Associations between acute and long-term exposure to PM2.5 components and temperature with QT interval length in the VA Normative Aging Study

Abstract

Aims: Our study adds to the sparse literature on the effect of multiple fine particulate matter (PM2.5) components on QT interval length, an outcome with high clinical relevance in vulnerable populations. To our knowledge, this is the first study to examine the association between spatiotemporally resolved exposures to PM2.5 components and QT interval length.

Methods and results: Among 578 men living in Eastern Massachusetts between 2000 and 2011, we utilized time-varying linear mixed-effects regressions with a random intercept to examine associations between acute (0-3 days), intermediate (4-28 days), and long-term (1 year) exposure to PM2.5 components, temperature, and heart-rate corrected QT interval (QTc). Each of the PM2.5 components and temperature was geocoded to the participant's residential address using validated ensemble and hybrid exposure models and gridMET predictions. We also evaluated whether diabetic status modified the association between PM2.5 components and QTc interval. We found consistent results that higher sulfate levels and colder temperatures were associated with significant longer QTc across all moving averages except the day of exposure. The greatest effect of sulfate and temperature was detected for the 28-day moving average. In the multi-pollutant model, each 1.5 µg/m3 IQR increase in daily sulfate was associated with a 15.1 ms [95% confidence interval (CI): 10.2-20.0] increase in QTc interval and in the single-pollutant models a 15.3 ms (95% CI: 11.6-19.1) increase in QTc interval. Other secondary particles, such as nitrate and organic carbon, also prolonged QT interval, while elemental carbon decreased QT interval. We found that diabetic status did not modify the association between PM2.5 components and QTc interval.

Conclusion: Acute and long-term exposure to PM2.5 components and temperature are associated with changes in ventricular repolarization as measured by QT interval.
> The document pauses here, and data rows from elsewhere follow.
import Summits.BirchSwinnertonDyer.BirchSwinnertonDyer.Theorems.AdditiveKolyvaginRoadLevelStep
import Summits.BirchSwinnertonDyer.BirchSwinnertonDyer.Theorems.AdditiveKolyvaginRoadLevelBasics
import Summits.BirchSwinnertonDyer.BirchSwinnertonDyer.Theorems.KolyvaginRoadThreeZhangRankLowering
import Summits.BirchSwinnertonDyer.BirchSwinnertonDyer.Theses.AdditiveKolyvaginRoad
import HarnessLib

/-!
# Route `AdditiveKolyvaginRoad`, crux `KolyvaginPrimitiveAdditive` (item stmt-BirchSwinnertonDyer-20132):
# stub A1 `stub_rankLoweringAdditive` (skeleton v5) — (A1) RANK LOWERING for the p-GENERIC canonical spaces `SelQP`,
# REDUCED to five local–global inputs at ONE Bertolini–Darmon admissible prime
# (cell `pub/bsd-wall`, lead prover `bsd-wall-akr-p1`; `--supports stmt-BirchSwinnertonDyer-20132`, helper;
# p-generic port of koly3a's `Theorems/KolyvaginRoadThreeMethod2RankLowering.lean` (p455830/p460669),
# proofs verbatim with `3 ↦ p` (odd), ordinary ↦ TORIC, unipotent-admissible ↦ BD-admissible, no «good level» needed)

The registered stub A1 of crux 20132 (skeleton v5, sha16 de262348) asks, at every ♯ additive frame, for complex
conjugation `c ≠ 1` and the `ZMod p`-structure of `H¹(K, E[p])`: every non-zero class of `SelQP n μ` (`n` a finite set
of BD 1-admissible primes, data in `Theorems/AdditiveKolyvaginRoadLevelDefs.lean`, p508832) is killed at some NEW
admissible `q`, with `SelQP (n∪{q}) μ ≤ SelQP n μ` of codimension exactly one and `SelQP (n∪{q}) (−μ) = SelQP n (−μ)`
— W. Zhang 2014 Prop. 5.4 + Lemma 7.3 + (9.1)–(9.2). This file REDUCES it, in the kernel and uniformly in the odd prime
`p`, to five inputs at ONE admissible prime, each a printed statement at `p ≥ 5`:

* (Cheb) a non-zero class of `SelQP n μ` is detected by the localisation at some admissible `q ∉ n`
  [W. Zhang Lemma 7.3 ∕ BD05 Thm 3.2: Čebotarev in `K(E[p])/ℚ`, `ρ̄` onto, `p ≥ 5`];
* (Equiv) complex conjugation acts on `H¹(K_q, E[p])` by a scalar sign, `loc_q` equivariantly [W. Zhang (9.2); at a
  BD-admissible `q` inert in `K`, `τ|_{K_q} = Frob_q` and the sign is `ε_q`];
* (Line) the localisations at `q` of the Kummer-at-`q` classes are multiples of one local class [BD05 Lemma 2.6:
  `H¹_fin(K_q, E[p])` is a line, from `p ∤ q² − 1`];
* (Trans) a multiple of a Kummer localisation that is TORIC vanishes [BD05 Lemma 2.6: `H¹_fin ∩ H¹_ord = 0`];
* (Iso) the localisations at `q` of two classes relaxed at `q` are proportional [Poitou–Tate see-saw, W. Zhang
  Prop. 5.4: every local condition is Lagrangian — Kummer images by local Tate duality, at the additive `p` as
  everywhere, and the toric line at admissible primes].

THEOREMS: `torsionLocalKer_le_toricLocalKer`, `loc_eq_zero_of_sign_ne_odd` (the sign of a detecting prime is forced,
odd-torsion form), the unfoldings `conjAct_eq_of_mem_selQP` ∕ `mem_selmerLocalKer_of_mem_selQP` ∕
`mem_toricLocalKer_of_mem_selQP_insert`, the reduction `selQP_rankLowering_of_localGlobal` (conclusion = A1's (A1)-body
VERBATIM), and `stub_rankLoweringAdditive_of_localGlobal` — THE REGISTERED STUB SIGNATURE as conclusion, from the five
inputs supplied frame-wise (CONDITIONAL; the prover of A1 discharges them: the `p = 3` analogues are koly g13's `Cheb.hcheb`,
zhang3-p1's `localEquiv_of_uAdmissible`, `localLine/localTrans_of_uAdmissible`, koly g13's `Iso.hiso`). The abstract
rank–nullity step is koly3a's `ZhangInduction.finrank_inf_ker_add_one_of_line` (imported; that module imports the
`KolyvaginRoadThree` route file — lint `theses-cone`, warning: the p-uniform linear algebra should move to a
route-independent module; not done here). HONEST FRAMING: structural; no definition, no named fact, no `sorry`;
nothing about the crux is asserted; the stub is NOT proved; nothing is booked.

References: [cite: WZhang2014, Prop. 5.4, Lemma 7.3, §9 (9.1)–(9.3)] [cite: BertoliniDarmon2005, Lemma 2.6, Thm. 3.2].
-/

-- single-conjunct summit: `Summit.BirchSwinnertonDyer.BirchSwinnertonDyer.…` repeats the name by design
set_option linter.dupNamespace false

noncomputable section

open scoped Classical

namespace Summit.BirchSwinnertonDyer.BirchSwinnertonDyer.Theorems.AdditiveKoly

open WeierstrassCurve NumberField IsDedekindDomain
  Literature.NumberTheory.EllipticCurves Literature.NumberTheory.EllipticCurves.ModularForms
  Literature.NumberTheory.GaloisRepresentations Module

variable (W : WeierstrassCurve ℚ) (K : Type) [Field K] [NumberField K] (p : ℕ) (c : K ≃ₐ[ℚ] K)

/-! ## §0 Bookkeeping: zero classes are toric (the place lemmas are koly3a's, imported) -/

/-- **A class with localisation ZERO at `v` satisfies the toric condition at `v`** (the zero class is represented by
the zero cocycle, which is valued in the augmentation line). [cite: BertoliniDarmon2005, §2.2] -/
theorem torsionLocalKer_le_toricLocalKer (E : Type) [Field E] [Algebra K E] (n : ℤ) :
    (W.baseChange K).torsionLocalKer E n ≤ toricLocalKer (W.baseChange K) E n := by
  intro x hx
  change (W.baseChange K).torsionLocMap E n x = 0 at hx
  change x ∈ AddSubgroup.comap _ _
  rw [AddSubgroup.mem_comap, hx]
  exact AddSubgroup.zero_mem _

/-! ## §1 The sign of a detecting prime is forced (Zhang (9.2), additive form) -/

/-- **A localisation equivariant for complex conjugation with the WRONG sign vanishes** (odd torsion): if
`τ x = sgnP ν • x`, `loc (τ z) = sgnP s • loc z` for all `z`, `s ≠ ν` and `N • loc x = 0` for an ODD integer `N` (a class
of `H¹(K_v, E[p])`, `p` odd), then `loc x = 0` (`loc x = −loc x`, so `2 · loc x = 0`, and `N = 2k + 1`).
(p-generic form of koly3a's `Method2.loc_eq_zero_of_sign_ne`.) [cite: WZhang2014, §9 (9.2)] -/
theorem loc_eq_zero_of_sign_ne_odd {A B : Type*} [AddCommGroup A] [AddCommGroup B] (τ : A →+ A) (loc : A →+ B)
    {s ν : Bool} (hequiv : ∀ z, loc (τ z) = sgnP s • loc z) {x : A} (hx : τ x = sgnP ν • x) (hne : s ≠ ν)
    {N : ℤ} (hN : Odd N) (hNx : N • loc x = 0) : loc x = 0 := by
  have h := hequiv x
  rw [hx, map_zsmul] at h
  -- in either case `loc x = - loc x`
  have hself : loc x = -loc x := by
    cases s <;> cases ν <;> simp only [sgnP, ite_true, ite_false, Bool.false_eq_true, neg_smul, one_smul] at h hne
    · exact absurd rfl hne
    · exact h
    · exact h.symm
    · exact absurd rfl hne
  have h2 : (2 : ℤ) • loc x = 0 := by
    rw [two_zsmul]
    nth_rewrite 1 [hself]
    exact neg_add_cancel _
  obtain ⟨k, hk⟩ := hN
  have : N • loc x = loc x := by
    rw [hk, add_zsmul, one_zsmul, mul_comm, mul_zsmul, h2, zsmul_zero, zero_add]
  rw [← this, hNx]

/-! ## §2 Unfolding the canonical spaces at the place above a new admissible prime -/

section Unfold

variable [W.IsGloballyMinimal] [Module (ZMod p) (Vp W K p)]

/-- A class of `SelQ n ν` lies in the `sgn ν`-eigenspace of complex conjugation. [cite: WZhang2014, §5] -/
theorem conjAct_eq_of_mem_selQP (n : Finset (AdmQ W K p)) (ν : Bool) {y : Vp W K p}
    (hy : y ∈ SelQP W K p c n ν) : conjAct W c ((p ^ 1 : ℕ) : ℤ) y = sgnP ν • y := by
  unfold SelQP at hy
  rw [AddSubgroup.mem_toZModSubmodule] at hy
  have h1 := (AddSubgroup.mem_inf.mp hy).1
  rw [AddMonoidHom.mem_ker, AddMonoidHom.sub_apply, sub_eq_zero] at h1
  exact h1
Keywords: Air pollution; Arrhythmias; QT interval; Temperature; Ventricular repolarization.

Figure 1

Changes in milliseconds and 95% confidence interval in QTc interval for an interquartile range increase in 0–28-day moving average and 1-year moving average of each PM_2.5 component. The results are presented in a multi-pollutant model where all the PM_2.5 components and temperature are included in the same model and the single-pollutant model, which includes each individual PM_2.5 component or temperature. The models are adjusted for age (years), race, maximum years of education, body mass index (kg/m²), total cholesterol (mg/dL), mean arterial pressure (mmHg), diabetic status, use of beta-blocker medication, alcohol intake (2> drinks/day or < 2 drinks/day as reference), smoking status (current, former, or never as reference), cumulative smoking pack-years, census tract percent of population age 25 years or older with less than a high school diploma, relative humidity (%), and seasonality (sine and cosine).

Figure 2

Change in QTc interval length and 95% confidence interval for an interquartile range increase in 0–28-day and 1-year moving averages of each PM_2.5 component and temperature, but not including PM_2.5 mass. The results are presented in a multi-pollutant model where all the PM_2.5 components and temperature are included in the same model except for the indicated PM_2.5 component. The model was adjusted for age (years), race, maximum years of education, body mass index (kg/m²), total cholesterol (mg/dL), mean arterial pressure (mmHg), diabetic status, use of beta-blocker medication, alcohol intake (2> drinks/day or < 2 drinks/day as reference), smoking status (current, former, or never as reference), cumulative smoking pack-years, census tract percent of population age 25 years or older with less than a high school diploma, relative humidity (%), and seasonality (sine and cosine).

Figure 3

Change in QTc interval length and 95% confidence interval for an interquartile range increase in 0–28-day and 1-year moving for each PM_2.5 component and temperature in the multi-pollutant model among diabetic and non-diabetic individuals. The model was adjusted for the main effects of each PM_2.5 component and temperature, the interaction term between the PM_2.5 component and the dichotomous indicator variable for diabetic status, age (years), race, maximum years of education, body mass index (kg/m²), total cholesterol (mg/dL), mean arterial pressure (mmHg), diabetic status, use of beta-blocker medication, alcohol intake (2> drinks/day or < 2 drinks/day as reference), smoking status (current, former or never as reference), cumulative smoking pack-years, census tract percent of population age 25 years or older with less than a high school diploma, relative humidity (%), and seasonality (sine and cosine).